The TFRecord file that we used in this example does not have images upscaled to a common size. This results in an error during cropping, when the image is smaller than the crop window. To overcome this issue, use the resize operation before you crop. This step ensures that the shorter side of images being cropped is 256 pixels.

[2]:
reader = ndd.readers.TFRecord(
    path=str(tfrecord),
    index_path=str(tfrecord_idx),
    features={
        "image/encoded": tfrec.FixedLenFeature((), tfrec.string, ""),
        "image/class/label": tfrec.FixedLenFeature([1], tfrec.int64, -1),
        "image/class/text": tfrec.FixedLenFeature([], tfrec.string, ""),
        "image/object/bbox/xmin": tfrec.VarLenFeature(tfrec.float32, 0.0),
        "image/object/bbox/ymin": tfrec.VarLenFeature(tfrec.float32, 0.0),
        "image/object/bbox/xmax": tfrec.VarLenFeature(tfrec.float32, 0.0),
        "image/object/bbox/ymax": tfrec.VarLenFeature(tfrec.float32, 0.0),
    },
)

for data in reader.next_epoch(batch_size=batch_size):
    jpegs = data["image/encoded"]
    images = ndd.decoders.image(jpegs, device="gpu")
    resized = ndd.resize(images, resize_shorter=256.0)
    output = ndd.crop_mirror_normalize(
        resized,
        dtype=ndd.float32,
        crop=(224, 224),
        mean=[0.0, 0.0, 0.0],
        std=[1.0, 1.0, 1.0],
    )
    labels = data["image/class/text"]
    break  # Run once
  1. To visualize the results, use the matplotlib library, which expects images in HWC format, but the output is in CHW.

    Note: CHW is the preferred format for most Deep Learning frameworks.

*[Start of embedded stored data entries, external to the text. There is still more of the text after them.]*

/-! ### The discrete Green formula: shoelace sum = `√3 ·` sum of the site winding numbers -/

/-- Reindexing a finite sum along a bijection of the ambient type, when the finite set carries
the supports of both the function and its reindexing (through `finsum`). [folklore] -/
theorem sum_eq_sum_comp_of_bijective {α M : Type*} [AddCommMonoid M] {s : Finset α} (g : α → M)
    (e : α → α) (he : Function.Bijective e) (hg : Function.support g ⊆ ↑s)
    (hge : Function.support (g ∘ e) ⊆ ↑s) : ∑ x ∈ s, g x = ∑ x ∈ s, g (e x) :=
  calc ∑ x ∈ s, g x = ∑ᶠ i, g i := (finsum_eq_sum_of_support_subset g hg).symm
    _ = ∑ᶠ i, (g ∘ e) i := (finsum_eq_of_bijective e he fun _ ↦ rfl).symm
    _ = ∑ x ∈ s, (g ∘ e) x := finsum_eq_sum_of_support_subset _ hge

/-- A finite sum of a function supported in the finite set is its `finsum`, reindexed along a
bijection `e : β → α` from another type. [folklore] -/
theorem sum_eq_finsum_comp_of_bijective {α β M : Type*} [AddCommMonoid M] {s : Finset α} (g : α → M)
    (hg : Function.support g ⊆ ↑s) (e : β → α) (he : Function.Bijective e) :
    ∑ x ∈ s, g x = ∑ᶠ y, g (e y) := by
  rw [← finsum_eq_sum_of_support_subset g hg]
  exact (finsum_eq_of_bijective e he fun _ ↦ rfl).symm

section Green

variable {ω : SiteConfig (Site 2)} {f₀ : HexVertex} {w : hexGraph.Walk f₀ f₀}
  (hw : IsSiteInterfaceLoop ω w) {δ : ℝ} (hδ : 0 < δ)

include hw hδ

/-- **A finite set of sites carrying everything**: the sites with non-zero winding number, those
with a neighbour of non-zero winding number, and the left and right sites of all steps (all lie
within `ρ + 2δ` of the origin if the trace lies in `B̄(0, ρ)`; the mesh is locally finite). [folklore] -/
theorem IsSiteInterfaceLoop.exists_finset_sites :
    ∃ B : Finset (Site 2), (∀ a, loopWind δ w (triMeshPoint δ a) ≠ 0 → a ∈ B) ∧
      (∀ a (k : Fin 6), loopWind δ w (triMeshPoint δ (a + hexDir k)) ≠ 0 → a ∈ B) ∧
      (∀ i < w.length, hw.lv i ∈ B ∧ hw.rv i ∈ B) := by
  have hlen : 0 < w.length := by have := hw.isCycle.three_le_length; omega
  obtain ⟨ρ, hρ⟩ := exists_polyTrace_subset_closedBall hlen δ
  have hfin := triMeshVertices_finite_holds (isBounded_closedBall (x := (0 : ℂ)) (r := ρ + 2 * δ)) hδ
  refine ⟨hfin.toFinset, fun a ha ↦ ?_, fun a k ha ↦ ?_, fun i hi ↦ ⟨?_, ?_⟩⟩
  all_goals rw [Set.Finite.mem_toFinset, mem_triMeshVertices_iff, mem_closedBall, dist_zero_right]
  · -- non-zero winding number: within `ρ`
    have h : ¬ ρ < δ * ‖triEmbed a‖ := fun h ↦ ha (loopWind_triMeshPoint_eq_zero_of_lt_norm hδ hlen hρ h)
    rw [triMeshPoint, norm_mul, Complex.norm_real, Real.norm_of_nonneg hδ.le]
    linarith [not_lt.1 h]
  · have h : ¬ ρ < δ * ‖triEmbed (a + hexDir k)‖ := fun h ↦
      ha (loopWind_triMeshPoint_eq_zero_of_lt_norm hδ hlen hρ h)
    have h1 : ‖triEmbed a‖ ≤ ‖triEmbed (a + hexDir k)‖ + 1 := by
      have := norm_triEmbed_eq_one_of_adj (triGraph_adj_add_hexDir a k)
      calc ‖triEmbed a‖ = ‖(triEmbed a - triEmbed (a + hexDir k)) + triEmbed (a + hexDir k)‖ := by
            rw [sub_add_cancel]
        _ ≤ ‖triEmbed a - triEmbed (a + hexDir k)‖ + ‖triEmbed (a + hexDir k)‖ := norm_add_le _ _
        _ = ‖triEmbed (a + hexDir k)‖ + 1 := by rw [this, add_comm]
    rw [triMeshPoint, norm_mul, Complex.norm_real, Real.norm_of_nonneg hδ.le]
    nlinarith [not_lt.1 h, norm_nonneg (triEmbed (a + hexDir k))]
  · -- the left site is within `δ` of a point of the trace
    have h1 := (hw.dist_polyPt_leftPt_le hδ.le hi).1
    have h2 : polyPt δ w i ∈ closedBall (0 : ℂ) ρ :=
      hρ (polyPiece_subset_polyTrace hi (left_mem_segment ℝ _ _))
    rw [mem_closedBall, dist_zero_right] at h2
    rw [dist_comm] at h1
    have h3 : ‖hw.leftPt δ i‖ ≤ ρ + δ :=
      (norm_le_norm_add_norm_sub' (hw.leftPt δ i) (polyPt δ w i)).trans (by rw [← dist_eq_norm]; linarith)
    change ‖hw.leftPt δ i‖ ≤ ρ + 2 * δ
    linarith
  · have h1 := (hw.dist_polyPt_leftPt_le hδ.le hi).1
    have h2 : polyPt δ w i ∈ closedBall (0 : ℂ) ρ :=
      hρ (polyPiece_subset_polyTrace hi (left_mem_segment ℝ _ _))
    rw [mem_closedBall, dist_zero_right] at h2
    rw [dist_comm] at h1
    have h3 : ‖hw.leftPt δ i‖ ≤ ρ + δ :=
      (norm_le_norm_add_norm_sub' (hw.leftPt δ i) (polyPt δ w i)).trans (by rw [← dist_eq_norm]; linarith)
    have h4 := hw.dist_leftPt_rightPt hδ.le hi
    change ‖hw.rightPt δ i‖ ≤ ρ + 2 * δ
    have h5 : ‖hw.rightPt δ i‖ ≤ ‖hw.leftPt δ i‖ + δ :=
      (norm_le_norm_add_norm_sub' (hw.rightPt δ i) (hw.leftPt δ i)).trans
        (by rw [← dist_eq_norm, dist_comm, h4])
    linarith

  2. For the visualization purposes, transpose the images back to the HWC layout.

[3]:
def show_images(image_batch: ndd.Batch, label_batch: ndd.Batch):
    columns = 4
    rows = (batch_size + 1) // columns
    fig = plt.figure(figsize=(20, (20 // columns) * rows))
    gs = gridspec.GridSpec(rows, columns)
    for j, (img, label) in enumerate(zip(image_batch, label_batch)):
        plt.subplot(gs[j])
        plt.axis("off")
        ascii_data = np.asarray(label)
        plt.title("".join([chr(item) for item in ascii_data]))
        img_chw = np.asarray(img.cpu())
        img_hwc = np.transpose(img_chw, (1, 2, 0)) / 255.0
        plt.imshow(img_hwc)
    plt.show()
[4]:
show_images(output, labels)
../../../../_images/examples_general_data_loading_tfrecord_reader_dynamic_mode_6_0.png

For more flexibility VarLenFeature supports the partial_shape parameter. If provided, the data will be reshaped to match its value. The first dimension will be inferred from the data size.